▶ Material for the task:
/-- Each ratio `C(n, i−1)/C(n, i) ≤ r/(n−r+1)` for `1 ≤ i ≤ r ≤ n/2`, so **`ρ(n, r) ≤ (n−r+1)/(n−2r+1)`** (a geometric series;
by induction on `r` through `rho_succ`). -/
theorem rho_le_geom (n r : ℕ) (hr : 2 * r ≤ n) :
    (∑ i ∈ range (r + 1), (n.choose i : ℚ)) / (n.choose r : ℚ) ≤ ((n : ℚ) - r + 1) / ((n : ℚ) - 2 * r + 1) := by
  induction r with
  | zero =>
    simp only [zero_add, Finset.sum_range_one, Nat.choose_zero_right, Nat.cast_one, div_one, Nat.cast_zero,
      mul_zero, sub_zero]
    rw [le_div_iff₀ (by positivity)]; linarith
  | succ r ih =>
    have hr' : 2 * r ≤ n := by omega
    have hn : (2 * r + 2 : ℚ) ≤ n := by exact_mod_cast hr
    rw [rho_succ n r (by omega)]
    have hih := ih hr'
    have hnr : (0 : ℚ) < (n : ℚ) - r := by linarith
    have hn2 : (0 : ℚ) < (n : ℚ) - 2 * r + 1 := by linarith
    have hmul : (((r : ℚ) + 1) / ((n : ℚ) - r)) * ((∑ i ∈ range (r + 1), (n.choose i : ℚ)) / (n.choose r : ℚ))
        ≤ (((r : ℚ) + 1) / ((n : ℚ) - r)) * (((n : ℚ) - r + 1) / ((n : ℚ) - 2 * r + 1)) :=
      mul_le_mul_of_nonneg_left hih (by positivity)
    have e : 1 + (((r : ℚ) + 1) / ((n : ℚ) - r)) * (((n : ℚ) - r + 1) / ((n : ℚ) - 2 * r + 1))
        = (((n : ℚ) - r) * ((n : ℚ) - 2 * r + 1) + ((r : ℚ) + 1) * ((n : ℚ) - r + 1))
          / (((n : ℚ) - r) * ((n : ℚ) - 2 * r + 1)) := by
      have hnr' : (n : ℚ) - r ≠ 0 := hnr.ne'
      have hn2' : (n : ℚ) - 2 * r + 1 ≠ 0 := hn2.ne'
      rw [div_mul_div_comm, eq_div_iff (mul_ne_zero hnr' hn2'), add_mul, one_mul,
        div_mul_cancel₀ _ (mul_ne_zero hnr' hn2')]
    have hfin : (((n : ℚ) - r) * ((n : ℚ) - 2 * r + 1) + ((r : ℚ) + 1) * ((n : ℚ) - r + 1))
          / (((n : ℚ) - r) * ((n : ℚ) - 2 * r + 1))
        ≤ ((n : ℚ) - ((r + 1 : ℕ) : ℚ) + 1) / ((n : ℚ) - 2 * ((r + 1 : ℕ) : ℚ) + 1) := by
      push_cast
      rw [div_le_div_iff₀ (by positivity) (by linarith)]
      nlinarith [mul_nonneg (Nat.cast_nonneg (α := ℚ) n) (Nat.cast_nonneg (α := ℚ) r), hn]
    calc 1 + (((r : ℚ) + 1) / ((n : ℚ) - r)) * ((∑ i ∈ range (r + 1), (n.choose i : ℚ)) / (n.choose r : ℚ))
        ≤ 1 + (((r : ℚ) + 1) / ((n : ℚ) - r)) * (((n : ℚ) - r + 1) / ((n : ℚ) - 2 * r + 1)) := by linarith [hmul]
      _ = _ := e
      _ ≤ _ := hfin
/-- **(R5)/(R6) Road B residue, abstract kernel module.** `K` quadratic, `p = v v̄` split, `κ` the cyclotomic `ℤ_p`-extension,
`ψ : W → W'` a `K`-isogeny of degree `p` of elliptic curves, `ι : S ↪ W[p^∞]` injective equivariant with image `W[ψ]`. IF the residual
Greenberg-strict Selmer group `Sel^{str}_{v̄}(K_∞, S)` (unramified outside `p` and the bad places of `W`, locally trivial above `v̄` —
the instance of the line's `ResidualGL1FinitenessOdd` for `M = S`) is finite, THEN the classes of Castella's `Sel_{v̄}(K_∞, W[p^∞])`
killed by `ψ_*` form a finite set. Proof = memo §10: (R1) each such class is `ι_* d`; the `d` with `ι_* d ∈ Sel` form a subgroup `T`;
(R4)+(R2) `T ∩ (loc. trivial above v̄) ⊆ Sel^{str}_{v̄}(K_∞, S)` (finite); (R3) restriction to `ker κ ⊓ D_v̄` maps `T` into the finite
local kernel; a group with finite kernel-part and finite image is finite. No `μ = 0` input.
[cite: GreenbergVatsal2000, §2 pp. 23–27 (proof of Prop. 2.8)] [cite: GreenbergLNM1716, §5 Prop. 5.10] [cite: Castella2018, Def. 2.2] -/
theorem finite_selmerAc_inter_ker_h1Map (hι : ∀ (σ : absoluteGaloisGroup K) (s : S), ι (σ • s) = σ • ι s)
    (hinj : Function.Injective ι)
    (hιψ : ∀ s : S, ψ ((ι s : geomPrimaryTorsion W p) : W.geomPoints) = 0)
    (hsurj : ∀ a : geomPrimaryTorsion W p, ψ (a : W.geomPoints) = 0 → ∃ s : S, ι s = a) (hdeg : ψ.degree = p)
    (hK2 : Module.finrank ℚ K = 2) {v vbar : HeightOneSpectrum (𝓞 K)} (hpv : ((p : ℕ) : 𝓞 K) ∈ v.asIdeal)
    (hpvbar : ((p : ℕ) : 𝓞 K) ∈ vbar.asIdeal) (hne : vbar ≠ v) (κ : ZpExtension K p) (hκ : κ.IsCyclotomic)
    (hR : (GreenbergVatsal2000.datumStrictSelmer κ.kerSubgroup S p (bdpData S p vbar) (W.badPlaces (𝓞 K)) :
      Set (subgroupH1 κ.kerSubgroup S)).Finite) :
    {c : W.subgroupH1 p κ.kerSubgroup |
      c ∈ selmerAc W p κ vbar ∅ ∧ h1Map p κ.kerSubgroup ψ.toAddMonoidHom ψ.equivariant c = 0}.Finite := by
  classical
  -- `ι_*` on `H¹(ker κ, ·)` and the subgroup `T` of classes landing in `Sel`
  let ιH : subgroupH1 κ.kerSubgroup S →+ W.subgroupH1 p κ.kerSubgroup :=
    resH1Hom (ContinuousMonoidHom.id κ.kerSubgroup) ι (fun x s ↦ hι x s)
  let T : AddSubgroup (subgroupH1 κ.kerSubgroup S) := (selmerAc W p κ vbar ∅).comap ιH
  -- (R1): every kernel class is `ι_*` of an element of `T`
  have hcover : {c : W.subgroupH1 p κ.kerSubgroup |
      c ∈ selmerAc W p κ vbar ∅ ∧ h1Map p κ.kerSubgroup ψ.toAddMonoidHom ψ.equivariant c = 0} ⊆ ιH '' (T : Set _) := by
    rintro c ⟨hc, hc0⟩
    obtain ⟨d, rfl⟩ := exists_resH1Hom_eq_of_h1Map_eq_zero p ψ ι hι hinj hsurj hdeg κ.kerSubgroup c hc0
    exact ⟨d, AddSubgroup.mem_comap.2 hc, rfl⟩
  suffices hTfin : ((T : AddSubgroup (subgroupH1 κ.kerSubgroup S)) : Set (subgroupH1 κ.kerSubgroup S)).Finite from
    (hTfin.image ιH).subset hcover
  -- (R4)+(R2): `T ∩ (locally trivial above v̄) ⊆ Sel^{str}`
  have hgen := exists_mem_decomp_inv_mul_mem_kerSubgroup hK2 hpv hpvbar hne κ hκ
  have hTR : ∀ d ∈ T, d ∈ awayKer κ.kerSubgroup S vbar →
      d ∈ GreenbergVatsal2000.datumStrictSelmer κ.kerSubgroup S p (bdpData S p vbar) (W.badPlaces (𝓞 K)) := by
    intro d hdT hdv
    have hsel : ιH d ∈ selmerAc W p κ vbar ∅ := AddSubgroup.mem_comap.1 hdT
    rw [selmerAc, mem_selmerOver_iff] at hsel
    rw [GreenbergVatsal2000.mem_datumStrictSelmer_iff]
    refine ⟨?_, fun u hu σ ↦ ?_⟩
    · rw [GreenbergVatsal2000.mem_unramifiedOutside_iff]
      intro u huS hpu σ
      have hu : W.HasGoodReductionAt u := by
        by_contra hbad
        exact huS hbad
      have h1 := hsel.1 u hpu (Set.notMem_empty u) σ
      have h2 : ιH (conjH1 κ.kerSubgroup S σ d) ∈ awayKer κ.kerSubgroup ↥(geomPrimaryTorsion W p) u := by
        have e := Summit.BirchSwinnertonDyer.BirchSwinnertonDyer.Rank1Residual.SelmerDual.resH1Hom_id_conjH1
          κ.kerSubgroup ι hι σ d
        change ιH (conjH1 κ.kerSubgroup S σ d) = conjH1 κ.kerSubgroup _ σ (ιH d) at e
        rw [e]
        exact h1
      exact mem_unramifiedKer_of_resH1Hom_mem_awayKer p ι hι hinj κ.kerSubgroup hu hpu _ h2
    · by_cases huv : u = vbar
      · subst huv
        rw [bdpData_self, BigGaloisRep.strictKer_strictDatum_eq_awayKer]
        exact (CokerAtTwo.forall_conjH1_mem_awayKer_iff κ.kerSubgroup S hgen d).2 hdv σ
      · rw [bdpData_of_ne _ _ hu huv, strictKer_relaxedDatum_eq_top]
        exact AddSubgroup.mem_top _
  have hKfin : {d : subgroupH1 κ.kerSubgroup S | d ∈ T ∧ d ∈ awayKer κ.kerSubgroup S vbar}.Finite :=
    hR.subset fun d hd ↦ hTR d hd.1 hd.2
  -- (R3): restriction to `G₀ = ker κ ⊓ D_v̄` maps `T` into the finite local kernel
  have hres : ∀ d ∈ T, resH1Hom (ContinuousMonoidHom.id ↥(κ.kerSubgroup ⊓ decomp vbar)) ι (fun x s ↦ hι x s)
      (resOfLe S (inf_le_left : κ.kerSubgroup ⊓ decomp vbar ≤ κ.kerSubgroup) d) = 0 := by
    intro d hdT
    have hsel : ιH d ∈ selmerAc W p κ vbar ∅ := AddSubgroup.mem_comap.1 hdT
    rw [selmerAc, mem_selmerOver_iff] at hsel
    have h1 := hsel.2.2 1
    rw [Literature.NumberTheory.EllipticCurves.conjH1_one_holds κ.kerSubgroup, AddMonoidHom.id_apply,
      BigGaloisRep.strictKer_strictDatum_eq_awayKer, awayKer, AddMonoidHom.mem_ker] at h1
    rw [← resOfLe_resH1Hom_id (inf_le_left : κ.kerSubgroup ⊓ decomp vbar ≤ κ.kerSubgroup) ι hι d]
    exact h1
  -- finite kernel-part and finite image ⇒ `T` finite (cosets of `T ∩ ker` indexed by the image)
  let g : subgroupH1 κ.kerSubgroup S →+ subgroupH1 (κ.kerSubgroup ⊓ decomp vbar) S :=
    resOfLe S (inf_le_left : κ.kerSubgroup ⊓ decomp vbar ≤ κ.kerSubgroup)
  have hIm : (g '' (T : Set (subgroupH1 κ.kerSubgroup S))).Finite :=
    (finite_ker_resH1Hom_id p ψ ι hι (κ.kerSubgroup ⊓ decomp vbar) hinj hιψ hsurj hdeg).subset (by
      rintro _ ⟨d, hd, rfl⟩
      exact hres d hd)
  have hK0 : {k : subgroupH1 κ.kerSubgroup S | k ∈ T ∧ g k = 0}.Finite :=
    hKfin.subset fun k hk ↦ ⟨hk.1, by rw [awayKer, AddMonoidHom.mem_ker]; exact hk.2⟩
  let pre : subgroupH1 (κ.kerSubgroup ⊓ decomp vbar) S → subgroupH1 κ.kerSubgroup S := fun y ↦
    if hy : y ∈ g '' (T : Set (subgroupH1 κ.kerSubgroup S)) then hy.choose else 0
  have hpre : ∀ y ∈ g '' (T : Set (subgroupH1 κ.kerSubgroup S)), pre y ∈ T ∧ g (pre y) = y := by
    intro y hy
    have e : pre y = hy.choose := dif_pos hy
    rw [e]
    exact hy.choose_spec
  refine (hIm.biUnion fun y _ ↦ hK0.image fun k ↦ pre y + k).subset fun d hd ↦ ?_
  have hy : g d ∈ g '' (T : Set (subgroupH1 κ.kerSubgroup S)) := Set.mem_image_of_mem g hd
  refine Set.mem_biUnion hy ⟨d - pre (g d), ⟨T.sub_mem hd (hpre _ hy).1, ?_⟩, ?_⟩
  · rw [map_sub, (hpre _ hy).2, sub_self]
  · change pre (g d) + (d - pre (g d)) = d
    abel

▶ Work item: Using the listing above, work out how many lines include the word "maps", and report that number alone.

▶ Expected output: 2